Sistema de lectura: Consiste en una escala graduada sobre la que incide la luz procedente del prisma apreciándose una línea de separación – a veces con separación de colores- que facilita la lectura. La escala de lectura está graduada para determinar niveles de proteínas en suero/plasma y el peso específico de la orina.

2.1. El Refractómetro Clínico

Es el instrumento utilizado para determinar la concentración de sustancias disueltas en una disolución acuosa midiendo el índice de refracción.

El refractómetro clínico tiene tres escalas:

Proteínas en suero: en g/100 mL.
Índice de refracción: adimensional.
Densidad de la orina.

2.2. Refractómetro Grados Brix, ºBR

Para medir azúcares contenidos en sustancias muy diversas: zumos de fruta y otras bebidas, productos alimentarios, disoluciones glucosadas.

La medida se realiza en grados Brix. Esta nomenclatura mide el cociente de azúcar que hay en una disolución. Si tenemos 18ºBx de un determinado azúcar en una disolución, significa que hay 18 g de azúcar por cada 100 g de agua o disolvente.

Con la ayuda de tablas tabuladas y con la medida de los grados Brix, podemos determinar la densidad de una sustancia y su índice de refracción.

3. Práctica: Determinación de Proteínas en Suero

3.1. Preparación del Refractómetro

Abrir la placa que cubre el prisma.
Limpiar la placa y el prisma con un paño suave para evitar rayar la superficie.
Dirigir el prisma hacia la luz.
Ajustar el anillo de dioptrías para apreciar claramente la escala graduada.

3.2. Calibrado

Dos posibilidades:

a) Con agua desionizada:

Se coloca una gota (50 microlitros) de agua en el centro del prisma y se cierra la tapa.
Esperar un momento para que el agua se distribuya sobre la superficie del prisma.
Situar el refractómetro hacia la luz. Con ello mejoramos la visualización de la línea de separación sobre la escala.
Enfocar la escala girando el ocular.
Mirar por el ocular y girar el tornillo de ajuste hasta que la línea de separación se sitúe sobre la línea de calibración del agua (Wt). Esta calibración servirá tanto para determinación de niveles de proteínas como de peso específico de la orina.
Se limpia el prisma con un paño húmedo y posteriormente seco.

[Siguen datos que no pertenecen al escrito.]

import Summits.QuantumAdvantage.QuantumAdvantage.Statement
import Literature.Computability.QuantumComplexity.BQPContainmentsProofs
import Literature.Computability.QuantumComplexity.BQPCollapsingOracle
import Literature.Computability.Complexity.SpaceProofs
import Literature.Computability.Complexity.ProbabilisticClassesProofs
import Literature.Computability.Complexity.AlgebrizationBarriersProofs
import HarnessLib

/-!
# The ceiling of `QuantumAdvantage`: unconditional consequences and the failure of its
# relativised and algebrised analogues

`QuantumAdvantage` is `∃ L, L ∈ BQP ∧ L ∉ BPP`. This file records, as sorry-free theorems over the
tree's *discharged* sandwich `P ⊆ BPP ⊆ BQP ⊆ PP ⊆ PSPACE ⊆ EXP`
(`P_subset_BPP_holds`, `BPP_subset_BQP_holds`, `BQP_subset_PP_holds`, `PP_subset_PSPACE_holds`,
`PSPACE_subset_EXP_holds`), what any proof of the summit proves *a fortiori*:

* `¬ PP ⊆ BPP`, `BPP ≠ PP`, `P ≠ PP`;
* `¬ PSPACE ⊆ BPP`, `BPP ≠ PSPACE`, `P ≠ PSPACE`;
* `¬ EXP ⊆ BPP`, `BPP ≠ EXP`

— every one of them an open separation (Arora–Barak 2009, §7.5.2 "BPP = EXP?" is open; §4.1, §5
`P` vs `PSPACE`; §17.2 `PP`). By Impagliazzo–Wigderson (FOCS 1998, Thm. 2) `EXP ≠ BPP` is already
equivalent to an infinitely-often average-case subexponential derandomisation of `BPP`; so a proof
of the summit contains, at the very least, an unconditional uniform derandomisation theorem.

It also restates in summit form the two *collapses* proved in the Literature library, which say
that the relativised and the algebrised analogues of the summit statement are false somewhere:

* `soloBlind_relativised_analogue_fails`: `∃ A, ¬ ∃ L, L ∈ BQP^A ∧ L ∉ BPP^A`
  (Ko-type self-encoding oracle, `exists_oracle_BQPRel_subset_BPPRel'`; printed form: any
  `PSPACE`-complete oracle, Fortnow–Rogers 1999 Thm. 4.2, Bernstein–Vazirani 1997 Thm. 8.4);
* `soloBlind_algebrised_analogue_fails`: `∃ A Ã, Ã` a multilinear extension of `A` and
  `¬ ∃ L, L ∈ BQP^Ã ∧ L ∉ BPP^A` (Aaronson–Wigderson 2009, Thm. 5.2 instance,
  `aaronsonWigderson2009_bqp_subset_bpp_collapse_holds`).

Hence (meta-theoretically) no relativising and no algebrising argument proves `QuantumAdvantage`.
Nothing here is progress towards the summit; it is the kernel-checked form of its ceiling.

References: E. Bernstein, U. Vazirani, SIAM J. Comput. 26 (1997), §8; L. Adleman, J. DeMarrais,
M.-D. Huang, SIAM J. Comput. 26 (1997), Thm. 6.4; L. Fortnow, J. Rogers, JCSS 59 (1999), Thm. 4.2;
S. Aaronson, A. Wigderson, ACM TOCT 1 (2009), Thm. 5.2, Def. 2.3; R. Impagliazzo, A. Wigderson,
*Randomness vs. time: de-randomization under a uniform assumption*, FOCS 1998, Thm. 2;
S. Arora, B. Barak, *Computational Complexity* (2009), §7.5.2, §20.
-/

namespace Summit.QuantumAdvantage.QuantumAdvantage.Theorems

open Literature.Computability.Complexity Literature.Computability.Complexity.Classes
  Literature.Computability.Cryptography Literature.Computability.QuantumComplexity

/-- The summit is literally "`BQP` is not contained in `BPP`" (the witness form unfolds to the
negated inclusion; no fact needed). -/
theorem soloBlind_quantumAdvantage_iff_not_subset :
    _root_.QuantumAdvantage ↔ ¬ (BQP ⊆ BPP) := by
  show (∃ L : Language Bool, L ∈ BQP ∧ L ∉ BPP) ↔ ¬ (BQP ⊆ BPP)
  constructor
  · rintro ⟨L, hL, hL'⟩ hsub
    exact hL' (hsub hL)
  · intro h
    by_contra hne
    exact h fun L hL => by
      by_contra hL'
      exact hne ⟨L, hL, hL'⟩

/-- Any class containing `BQP` is not contained in `BPP` if the summit holds. -/
theorem soloBlind_not_subset_BPP_of_BQP_subset {C : Set (Language Bool)} (hC : BQP ⊆ C)
    (h : _root_.QuantumAdvantage) : ¬ (C ⊆ BPP) := fun hCB =>
  (soloBlind_quantumAdvantage_iff_not_subset.1 h) (hC.trans hCB)

/-- Summit ⇒ `PP ⊄ BPP` (via the discharged `BQP ⊆ PP`, Adleman–DeMarrais–Huang 1997). -/
theorem soloBlind_not_PP_subset_BPP (h : _root_.QuantumAdvantage) : ¬ (PP ⊆ BPP) :=
  soloBlind_not_subset_BPP_of_BQP_subset BQP_subset_PP_holds h

/-- Summit ⇒ `BPP ≠ PP`. -/
theorem soloBlind_BPP_ne_PP (h : _root_.QuantumAdvantage) : BPP ≠ PP := fun he =>
  soloBlind_not_PP_subset_BPP h he.ge

/-- Summit ⇒ `P ≠ PP` (if `P = PP` then `BQP ⊆ PP = P ⊆ BPP`). -/
theorem soloBlind_P_ne_PP (h : _root_.QuantumAdvantage) : P ≠ PP := fun he =>
  soloBlind_not_PP_subset_BPP h (he.ge.trans P_subset_BPP_holds)

/-- Summit ⇒ `PSPACE ⊄ BPP` (via the discharged `BQP ⊆ PSPACE`, Bernstein–Vazirani 1997, Thm. 8.4). -/
theorem soloBlind_not_PSPACE_subset_BPP (h : _root_.QuantumAdvantage) : ¬ (PSPACE ⊆ BPP) :=
  soloBlind_not_subset_BPP_of_BQP_subset BQP_subset_PSPACE_holds h

/-- Summit ⇒ `BPP ≠ PSPACE`. -/
theorem soloBlind_BPP_ne_PSPACE (h : _root_.QuantumAdvantage) : BPP ≠ PSPACE := fun he =>
  soloBlind_not_PSPACE_subset_BPP h he.ge

/-- Summit ⇒ `P ≠ PSPACE` (if `P = PSPACE` then `BQP ⊆ PSPACE = P ⊆ BPP`). -/
theorem soloBlind_P_ne_PSPACE (h : _root_.QuantumAdvantage) : P ≠ PSPACE := fun he =>
  soloBlind_not_PSPACE_subset_BPP h (he.ge.trans P_subset_BPP_holds)

/-- Summit ⇒ `EXP ⊄ BPP` (via `BQP ⊆ PSPACE ⊆ EXP`; `EXP ⊄ BPP` is open, Arora–Barak 2009 §7.5.2,
and is equivalent to an i.o. average-case subexponential derandomisation of `BPP`,
Impagliazzo–Wigderson 1998). -/
theorem soloBlind_not_EXP_subset_BPP (h : _root_.QuantumAdvantage) : ¬ (EXP ⊆ BPP) :=
  soloBlind_not_subset_BPP_of_BQP_subset
    (fun _ hL => PSPACE_subset_EXP_holds (BQP_subset_PSPACE_holds hL)) h

/-- Summit ⇒ `BPP ≠ EXP`. -/
theorem soloBlind_BPP_ne_EXP (h : _root_.QuantumAdvantage) : BPP ≠ EXP := fun he =>
  soloBlind_not_EXP_subset_BPP h he.ge

/-- **The relativised analogue of the summit fails at some oracle**: there is a language oracle
`A` with no `L ∈ BQP^A ∖ BPP^A` (the tree's Ko-type collapsing oracle; printed: any
`PSPACE`-complete `A`, Fortnow–Rogers 1999, Thm. 4.2). So no relativising argument proves
`QuantumAdvantage`. -/
theorem soloBlind_relativised_analogue_fails :
    ∃ A : Language Bool, ¬ ∃ L : Language Bool, L ∈ BQPRel A ∧ L ∉ BPPRel (Oracle.ofLanguage A) := by
  obtain ⟨A, hA⟩ := exists_oracle_BQPRel_subset_BPPRel'
  exact ⟨A, fun ⟨L, hL, hL'⟩ => hL' (hA hL)⟩

/-- **The algebrised analogue of the summit fails at some oracle pair**: there are a language
oracle `A` and a multilinear extension `Ã` of `A` with no `L ∈ BQP^Ã ∖ BPP^A`
(Aaronson–Wigderson 2009, Thm. 5.2 instance; AW Def. 2.3). So no algebrising argument proves
`QuantumAdvantage`. -/
theorem soloBlind_algebrised_analogue_fails :
    ∃ (A : Language Bool) (Ã : ExtensionOracle), Ã.IsExtensionOf A 1 ∧
      ¬ ∃ L : Language Bool,
        L ∈ BQPRel (Oracle.bitLanguage Ã.toOracle) ∧ L ∉ BPPRel (Oracle.ofLanguage A) := by
  obtain ⟨A, Ã, hÃ, hsub⟩ := aaronsonWigderson2009_bqp_subset_bpp_collapse_holds
  exact ⟨A, Ã, hÃ, fun ⟨L, hL, hL'⟩ => hL' (hsub hL)⟩

end Summit.QuantumAdvantage.QuantumAdvantage.Theorems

b) Mediante soluciones estándar de baja y alta concentración de la misma sustancia a medir: El proceso es el mismo pero ajustando con el tornillo a los valores indicados para cada uno de los estándares utilizados.

3.3. Determinación de los Niveles de Proteína en Suero

Situar en el centro del el prisma una gota de suero cerrando la placa situada sobre el prisma.
Esperar unos momentos hasta que el suero se desplace sobre la superficie del prisma.
Dirigir el refractómetro hacia la luz para visualizar lo más cómodamente posible la línea de separación en la escala graduada.
Enfocar la escala girando el ocular.
Leer sobre la escala de concentraciones los niveles de proteínas.
Si la temperatura es diferente a la del momento en que se realizó la calibración, proceder a la corrección del valor obtenido. Podemos hacerlo sumando/restando 0,1 por cada grado que la temperatura es superior /inferior a 20 ºC.

Observación: En las determinaciones de peso específico de la orina los valores obtenidos son ligeramente inferiores (0,02 unidades menos) a los obtenidos por otras técnicas como el urinómetro o las tiras reactivas.